» What you need to do: Set down exactly, from the records below, the line with "have hsplit : ∑" through the line with "U, iteratedDeriv k", and nothing else.

» Dataset entries:
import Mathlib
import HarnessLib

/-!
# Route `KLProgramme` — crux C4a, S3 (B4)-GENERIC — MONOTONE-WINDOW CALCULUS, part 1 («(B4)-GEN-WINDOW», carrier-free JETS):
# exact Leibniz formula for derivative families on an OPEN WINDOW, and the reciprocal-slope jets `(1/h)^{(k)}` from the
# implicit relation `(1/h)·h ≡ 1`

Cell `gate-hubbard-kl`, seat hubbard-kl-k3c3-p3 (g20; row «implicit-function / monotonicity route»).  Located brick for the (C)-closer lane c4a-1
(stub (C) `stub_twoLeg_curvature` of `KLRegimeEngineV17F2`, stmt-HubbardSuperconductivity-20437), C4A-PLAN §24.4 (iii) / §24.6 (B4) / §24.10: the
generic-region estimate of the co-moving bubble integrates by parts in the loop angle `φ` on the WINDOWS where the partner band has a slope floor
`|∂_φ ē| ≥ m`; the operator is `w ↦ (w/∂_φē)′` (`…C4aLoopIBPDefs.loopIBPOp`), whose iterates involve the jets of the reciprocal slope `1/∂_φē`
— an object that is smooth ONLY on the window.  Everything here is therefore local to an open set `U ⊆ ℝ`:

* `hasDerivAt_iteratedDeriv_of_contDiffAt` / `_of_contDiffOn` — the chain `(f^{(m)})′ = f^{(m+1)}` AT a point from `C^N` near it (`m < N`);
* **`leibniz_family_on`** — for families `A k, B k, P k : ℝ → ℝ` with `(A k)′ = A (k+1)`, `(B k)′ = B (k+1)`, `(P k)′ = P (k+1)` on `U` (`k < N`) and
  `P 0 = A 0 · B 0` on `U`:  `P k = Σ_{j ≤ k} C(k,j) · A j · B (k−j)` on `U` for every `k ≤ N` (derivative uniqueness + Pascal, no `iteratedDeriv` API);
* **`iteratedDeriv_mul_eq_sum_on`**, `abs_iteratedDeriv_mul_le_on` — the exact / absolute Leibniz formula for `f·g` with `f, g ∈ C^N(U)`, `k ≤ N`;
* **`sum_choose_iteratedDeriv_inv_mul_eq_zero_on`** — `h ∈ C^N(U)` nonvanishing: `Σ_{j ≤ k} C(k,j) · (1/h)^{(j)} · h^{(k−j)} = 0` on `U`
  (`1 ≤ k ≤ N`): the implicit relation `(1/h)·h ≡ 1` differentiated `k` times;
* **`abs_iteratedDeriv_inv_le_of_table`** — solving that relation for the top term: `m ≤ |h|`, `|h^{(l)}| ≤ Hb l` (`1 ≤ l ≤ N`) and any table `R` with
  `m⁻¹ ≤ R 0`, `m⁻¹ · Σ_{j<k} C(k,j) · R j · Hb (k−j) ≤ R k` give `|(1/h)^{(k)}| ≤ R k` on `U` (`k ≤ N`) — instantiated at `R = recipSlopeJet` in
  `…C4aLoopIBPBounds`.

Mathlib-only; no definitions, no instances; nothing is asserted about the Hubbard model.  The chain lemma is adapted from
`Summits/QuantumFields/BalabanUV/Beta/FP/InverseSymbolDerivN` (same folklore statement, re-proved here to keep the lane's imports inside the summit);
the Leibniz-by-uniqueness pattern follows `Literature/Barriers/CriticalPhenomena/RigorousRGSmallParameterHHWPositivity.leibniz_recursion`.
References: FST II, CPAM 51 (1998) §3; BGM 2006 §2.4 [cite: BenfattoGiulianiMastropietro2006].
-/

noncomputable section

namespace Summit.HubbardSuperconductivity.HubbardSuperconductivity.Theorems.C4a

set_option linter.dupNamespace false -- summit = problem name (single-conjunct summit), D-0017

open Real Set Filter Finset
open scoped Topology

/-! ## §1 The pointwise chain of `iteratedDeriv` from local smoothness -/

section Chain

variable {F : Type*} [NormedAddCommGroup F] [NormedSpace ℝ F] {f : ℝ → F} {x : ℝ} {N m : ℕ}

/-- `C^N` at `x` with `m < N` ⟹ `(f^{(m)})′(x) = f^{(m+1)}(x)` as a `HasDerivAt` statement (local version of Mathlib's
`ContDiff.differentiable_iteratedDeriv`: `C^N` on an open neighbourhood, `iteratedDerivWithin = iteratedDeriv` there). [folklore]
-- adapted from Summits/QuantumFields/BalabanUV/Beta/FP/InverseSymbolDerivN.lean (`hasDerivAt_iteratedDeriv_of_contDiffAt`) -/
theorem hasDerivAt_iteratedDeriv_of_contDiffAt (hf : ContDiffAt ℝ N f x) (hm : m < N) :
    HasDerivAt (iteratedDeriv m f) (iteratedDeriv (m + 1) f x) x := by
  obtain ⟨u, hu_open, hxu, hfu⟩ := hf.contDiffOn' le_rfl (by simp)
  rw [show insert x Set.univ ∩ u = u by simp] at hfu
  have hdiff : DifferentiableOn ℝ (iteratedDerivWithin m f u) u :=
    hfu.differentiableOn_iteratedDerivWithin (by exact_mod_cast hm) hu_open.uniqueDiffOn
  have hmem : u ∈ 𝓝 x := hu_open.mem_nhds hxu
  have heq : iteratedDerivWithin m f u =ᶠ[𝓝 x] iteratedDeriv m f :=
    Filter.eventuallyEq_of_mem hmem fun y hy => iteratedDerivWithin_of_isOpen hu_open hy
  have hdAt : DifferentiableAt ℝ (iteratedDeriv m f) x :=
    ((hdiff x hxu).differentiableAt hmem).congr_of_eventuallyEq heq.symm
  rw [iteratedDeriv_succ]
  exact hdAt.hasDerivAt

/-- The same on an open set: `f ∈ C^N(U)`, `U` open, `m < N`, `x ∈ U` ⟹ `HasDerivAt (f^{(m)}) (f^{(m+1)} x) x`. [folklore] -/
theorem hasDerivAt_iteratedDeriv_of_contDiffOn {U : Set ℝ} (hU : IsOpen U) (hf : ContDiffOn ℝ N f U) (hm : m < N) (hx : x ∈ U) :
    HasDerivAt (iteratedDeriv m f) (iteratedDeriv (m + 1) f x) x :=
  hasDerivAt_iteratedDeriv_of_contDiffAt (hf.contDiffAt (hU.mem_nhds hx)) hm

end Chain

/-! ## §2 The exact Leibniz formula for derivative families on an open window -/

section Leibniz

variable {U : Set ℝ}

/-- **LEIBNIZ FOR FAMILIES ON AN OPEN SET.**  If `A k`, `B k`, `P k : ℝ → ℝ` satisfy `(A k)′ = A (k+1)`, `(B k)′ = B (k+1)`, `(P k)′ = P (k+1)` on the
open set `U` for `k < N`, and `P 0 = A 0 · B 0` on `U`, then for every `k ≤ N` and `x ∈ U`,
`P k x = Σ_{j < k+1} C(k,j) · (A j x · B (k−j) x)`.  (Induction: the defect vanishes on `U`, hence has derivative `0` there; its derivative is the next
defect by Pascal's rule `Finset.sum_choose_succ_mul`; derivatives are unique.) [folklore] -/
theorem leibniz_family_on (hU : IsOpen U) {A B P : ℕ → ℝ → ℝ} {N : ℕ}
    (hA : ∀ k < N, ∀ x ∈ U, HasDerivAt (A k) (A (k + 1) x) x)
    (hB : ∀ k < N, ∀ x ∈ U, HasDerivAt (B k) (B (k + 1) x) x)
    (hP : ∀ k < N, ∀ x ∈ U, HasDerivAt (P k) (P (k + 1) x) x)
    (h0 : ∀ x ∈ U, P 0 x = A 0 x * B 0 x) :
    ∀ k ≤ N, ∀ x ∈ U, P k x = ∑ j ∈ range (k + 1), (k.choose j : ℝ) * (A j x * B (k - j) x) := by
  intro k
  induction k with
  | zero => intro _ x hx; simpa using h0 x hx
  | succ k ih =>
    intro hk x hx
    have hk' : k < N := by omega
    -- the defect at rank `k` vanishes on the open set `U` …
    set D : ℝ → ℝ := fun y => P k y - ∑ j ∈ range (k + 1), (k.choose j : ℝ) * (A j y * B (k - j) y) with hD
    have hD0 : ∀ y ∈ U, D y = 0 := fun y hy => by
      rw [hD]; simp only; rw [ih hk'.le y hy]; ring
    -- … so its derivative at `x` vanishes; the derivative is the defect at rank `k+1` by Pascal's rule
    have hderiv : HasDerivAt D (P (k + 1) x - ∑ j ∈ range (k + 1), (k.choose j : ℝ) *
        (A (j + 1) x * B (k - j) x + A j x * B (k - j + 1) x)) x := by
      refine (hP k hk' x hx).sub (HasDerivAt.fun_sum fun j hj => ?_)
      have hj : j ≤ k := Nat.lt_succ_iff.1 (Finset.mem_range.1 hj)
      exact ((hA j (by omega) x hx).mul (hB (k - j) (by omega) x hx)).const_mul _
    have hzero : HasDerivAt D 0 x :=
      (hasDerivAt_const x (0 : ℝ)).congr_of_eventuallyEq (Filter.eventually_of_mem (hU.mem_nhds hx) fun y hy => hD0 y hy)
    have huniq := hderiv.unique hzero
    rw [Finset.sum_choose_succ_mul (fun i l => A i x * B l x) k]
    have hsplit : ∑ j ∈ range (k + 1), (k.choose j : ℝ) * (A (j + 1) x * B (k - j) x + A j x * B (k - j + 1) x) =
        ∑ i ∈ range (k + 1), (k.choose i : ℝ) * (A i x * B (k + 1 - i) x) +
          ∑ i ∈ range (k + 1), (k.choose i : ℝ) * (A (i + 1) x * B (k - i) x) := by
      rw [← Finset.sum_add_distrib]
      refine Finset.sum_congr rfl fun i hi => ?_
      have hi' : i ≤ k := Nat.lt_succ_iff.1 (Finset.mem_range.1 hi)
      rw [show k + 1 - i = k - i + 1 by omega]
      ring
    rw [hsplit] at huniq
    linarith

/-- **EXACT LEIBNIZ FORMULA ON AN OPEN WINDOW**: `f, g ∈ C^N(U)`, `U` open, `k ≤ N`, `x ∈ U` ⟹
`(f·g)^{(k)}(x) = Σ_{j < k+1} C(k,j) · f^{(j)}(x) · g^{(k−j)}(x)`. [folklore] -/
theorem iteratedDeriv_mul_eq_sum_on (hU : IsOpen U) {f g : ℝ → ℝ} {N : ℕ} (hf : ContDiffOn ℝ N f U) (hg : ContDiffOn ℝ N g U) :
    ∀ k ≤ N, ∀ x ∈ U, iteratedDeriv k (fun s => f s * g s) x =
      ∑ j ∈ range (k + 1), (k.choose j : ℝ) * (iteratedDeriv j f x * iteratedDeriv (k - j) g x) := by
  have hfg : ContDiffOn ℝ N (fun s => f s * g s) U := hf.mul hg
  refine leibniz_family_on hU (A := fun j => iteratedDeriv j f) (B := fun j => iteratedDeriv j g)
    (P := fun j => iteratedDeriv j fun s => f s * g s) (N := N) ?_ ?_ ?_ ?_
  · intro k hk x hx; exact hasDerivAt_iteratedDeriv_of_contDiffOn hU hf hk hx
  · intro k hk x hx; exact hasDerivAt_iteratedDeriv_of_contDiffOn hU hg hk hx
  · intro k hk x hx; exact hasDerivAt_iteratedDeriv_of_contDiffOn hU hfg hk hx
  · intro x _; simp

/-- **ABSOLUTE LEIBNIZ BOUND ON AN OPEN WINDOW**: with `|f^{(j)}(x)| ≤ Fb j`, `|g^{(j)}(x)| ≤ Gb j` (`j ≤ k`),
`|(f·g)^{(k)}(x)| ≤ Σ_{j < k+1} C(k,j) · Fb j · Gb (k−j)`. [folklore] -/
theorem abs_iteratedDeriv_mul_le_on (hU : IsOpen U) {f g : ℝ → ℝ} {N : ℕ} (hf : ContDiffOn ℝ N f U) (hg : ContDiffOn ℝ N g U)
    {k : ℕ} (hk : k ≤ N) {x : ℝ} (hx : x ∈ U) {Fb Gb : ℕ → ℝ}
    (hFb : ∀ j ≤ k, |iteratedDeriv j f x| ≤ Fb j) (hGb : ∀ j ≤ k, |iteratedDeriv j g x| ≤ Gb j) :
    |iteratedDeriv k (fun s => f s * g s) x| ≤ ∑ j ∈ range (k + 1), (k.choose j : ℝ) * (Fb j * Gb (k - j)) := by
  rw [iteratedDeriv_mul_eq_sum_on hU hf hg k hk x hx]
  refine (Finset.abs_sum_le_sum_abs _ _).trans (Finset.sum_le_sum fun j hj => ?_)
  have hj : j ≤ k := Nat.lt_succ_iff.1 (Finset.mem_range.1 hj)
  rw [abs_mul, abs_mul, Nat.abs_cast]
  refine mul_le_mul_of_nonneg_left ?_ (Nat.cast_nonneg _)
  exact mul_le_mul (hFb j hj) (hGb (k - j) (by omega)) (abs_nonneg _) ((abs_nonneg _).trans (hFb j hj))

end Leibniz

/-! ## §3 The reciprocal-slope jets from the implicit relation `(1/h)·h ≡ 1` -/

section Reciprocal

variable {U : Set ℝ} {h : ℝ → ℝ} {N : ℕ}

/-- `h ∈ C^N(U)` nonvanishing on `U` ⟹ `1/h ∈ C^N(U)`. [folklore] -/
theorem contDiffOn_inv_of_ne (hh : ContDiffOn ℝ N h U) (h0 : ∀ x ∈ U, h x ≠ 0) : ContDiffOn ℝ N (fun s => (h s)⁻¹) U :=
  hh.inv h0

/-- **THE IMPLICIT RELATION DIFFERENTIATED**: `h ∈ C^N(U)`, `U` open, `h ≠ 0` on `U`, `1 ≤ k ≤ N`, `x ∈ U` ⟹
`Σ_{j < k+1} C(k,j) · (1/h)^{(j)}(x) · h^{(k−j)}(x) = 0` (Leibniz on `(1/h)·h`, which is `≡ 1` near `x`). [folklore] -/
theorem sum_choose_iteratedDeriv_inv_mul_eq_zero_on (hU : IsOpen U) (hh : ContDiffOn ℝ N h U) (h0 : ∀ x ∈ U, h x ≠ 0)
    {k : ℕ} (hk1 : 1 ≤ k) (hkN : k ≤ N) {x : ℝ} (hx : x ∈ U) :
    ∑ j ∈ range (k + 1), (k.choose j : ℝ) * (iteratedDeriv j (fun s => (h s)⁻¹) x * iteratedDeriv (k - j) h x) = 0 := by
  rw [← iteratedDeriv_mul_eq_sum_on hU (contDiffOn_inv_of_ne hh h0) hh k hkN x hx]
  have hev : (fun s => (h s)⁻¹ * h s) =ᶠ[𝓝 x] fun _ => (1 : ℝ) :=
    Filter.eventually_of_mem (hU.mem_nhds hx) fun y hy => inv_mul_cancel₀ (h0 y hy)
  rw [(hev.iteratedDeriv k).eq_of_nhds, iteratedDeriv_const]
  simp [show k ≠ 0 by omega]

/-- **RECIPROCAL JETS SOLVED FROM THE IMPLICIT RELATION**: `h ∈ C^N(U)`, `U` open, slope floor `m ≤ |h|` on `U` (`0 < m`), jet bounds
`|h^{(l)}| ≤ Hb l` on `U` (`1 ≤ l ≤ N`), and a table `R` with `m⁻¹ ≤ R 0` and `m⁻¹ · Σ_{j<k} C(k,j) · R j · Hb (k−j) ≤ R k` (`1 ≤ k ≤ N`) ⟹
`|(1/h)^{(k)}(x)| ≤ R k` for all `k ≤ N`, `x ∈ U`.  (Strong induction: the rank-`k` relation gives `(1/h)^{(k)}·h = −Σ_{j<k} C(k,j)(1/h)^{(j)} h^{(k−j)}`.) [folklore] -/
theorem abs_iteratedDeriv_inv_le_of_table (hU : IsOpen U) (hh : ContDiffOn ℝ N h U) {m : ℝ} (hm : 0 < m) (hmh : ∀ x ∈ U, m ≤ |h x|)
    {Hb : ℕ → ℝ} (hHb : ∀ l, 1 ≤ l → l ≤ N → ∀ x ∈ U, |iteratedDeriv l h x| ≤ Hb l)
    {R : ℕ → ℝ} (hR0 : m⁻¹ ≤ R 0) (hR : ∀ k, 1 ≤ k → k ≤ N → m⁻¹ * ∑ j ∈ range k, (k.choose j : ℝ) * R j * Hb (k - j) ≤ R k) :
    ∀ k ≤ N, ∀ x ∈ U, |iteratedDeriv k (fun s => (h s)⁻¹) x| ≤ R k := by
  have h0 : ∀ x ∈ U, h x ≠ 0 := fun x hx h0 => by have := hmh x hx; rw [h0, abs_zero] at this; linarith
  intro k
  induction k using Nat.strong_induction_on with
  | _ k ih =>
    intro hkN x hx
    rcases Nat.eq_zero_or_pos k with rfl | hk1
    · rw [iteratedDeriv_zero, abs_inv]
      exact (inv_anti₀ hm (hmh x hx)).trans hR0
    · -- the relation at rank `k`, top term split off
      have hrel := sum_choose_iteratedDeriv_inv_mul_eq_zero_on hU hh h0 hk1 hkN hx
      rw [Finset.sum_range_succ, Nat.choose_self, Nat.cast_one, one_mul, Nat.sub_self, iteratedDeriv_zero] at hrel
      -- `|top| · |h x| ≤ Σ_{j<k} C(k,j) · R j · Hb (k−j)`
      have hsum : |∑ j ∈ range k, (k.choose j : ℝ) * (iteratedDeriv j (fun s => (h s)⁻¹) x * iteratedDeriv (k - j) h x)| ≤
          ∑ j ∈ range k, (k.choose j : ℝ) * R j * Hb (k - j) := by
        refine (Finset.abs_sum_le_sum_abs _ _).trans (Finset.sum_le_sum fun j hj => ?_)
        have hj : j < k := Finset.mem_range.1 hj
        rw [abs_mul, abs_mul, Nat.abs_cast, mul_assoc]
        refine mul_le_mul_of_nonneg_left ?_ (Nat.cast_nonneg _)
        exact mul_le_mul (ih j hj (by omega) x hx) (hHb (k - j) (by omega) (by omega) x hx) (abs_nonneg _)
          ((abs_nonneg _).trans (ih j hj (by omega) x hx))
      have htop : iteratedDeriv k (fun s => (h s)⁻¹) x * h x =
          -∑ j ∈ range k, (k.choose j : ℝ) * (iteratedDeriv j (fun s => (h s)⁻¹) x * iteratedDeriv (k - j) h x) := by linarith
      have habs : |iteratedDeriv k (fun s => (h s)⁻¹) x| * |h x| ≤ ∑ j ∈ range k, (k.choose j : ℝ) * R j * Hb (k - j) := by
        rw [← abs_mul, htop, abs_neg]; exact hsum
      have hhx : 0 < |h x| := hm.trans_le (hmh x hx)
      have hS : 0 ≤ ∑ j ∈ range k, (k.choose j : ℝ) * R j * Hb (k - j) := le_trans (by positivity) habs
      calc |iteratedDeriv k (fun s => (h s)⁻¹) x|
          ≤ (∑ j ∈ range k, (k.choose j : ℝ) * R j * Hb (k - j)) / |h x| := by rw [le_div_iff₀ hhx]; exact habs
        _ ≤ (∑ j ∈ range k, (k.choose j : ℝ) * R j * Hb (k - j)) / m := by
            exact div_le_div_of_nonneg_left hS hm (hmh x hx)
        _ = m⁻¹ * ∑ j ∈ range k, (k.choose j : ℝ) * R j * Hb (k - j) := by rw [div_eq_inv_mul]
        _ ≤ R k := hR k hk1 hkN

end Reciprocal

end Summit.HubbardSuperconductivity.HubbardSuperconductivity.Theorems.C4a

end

» Solution to the exercise:
    have hsplit : ∑ j ∈ range (k + 1), (k.choose j : ℝ) * (A (j + 1) x * B (k - j) x + A j x * B (k - j + 1) x) =
        ∑ i ∈ range (k + 1), (k.choose i : ℝ) * (A i x * B (k + 1 - i) x) +
          ∑ i ∈ range (k + 1), (k.choose i : ℝ) * (A (i + 1) x * B (k - i) x) := by
      rw [← Finset.sum_add_distrib]
      refine Finset.sum_congr rfl fun i hi => ?_
      have hi' : i ≤ k := Nat.lt_succ_iff.1 (Finset.mem_range.1 hi)
      rw [show k + 1 - i = k - i + 1 by omega]
      ring
    rw [hsplit] at huniq
    linarith

/-- **EXACT LEIBNIZ FORMULA ON AN OPEN WINDOW**: `f, g ∈ C^N(U)`, `U` open, `k ≤ N`, `x ∈ U` ⟹
`(f·g)^{(k)}(x) = Σ_{j < k+1} C(k,j) · f^{(j)}(x) · g^{(k−j)}(x)`. [folklore] -/
theorem iteratedDeriv_mul_eq_sum_on (hU : IsOpen U) {f g : ℝ → ℝ} {N : ℕ} (hf : ContDiffOn ℝ N f U) (hg : ContDiffOn ℝ N g U) :
    ∀ k ≤ N, ∀ x ∈ U, iteratedDeriv k (fun s => f s * g s) x =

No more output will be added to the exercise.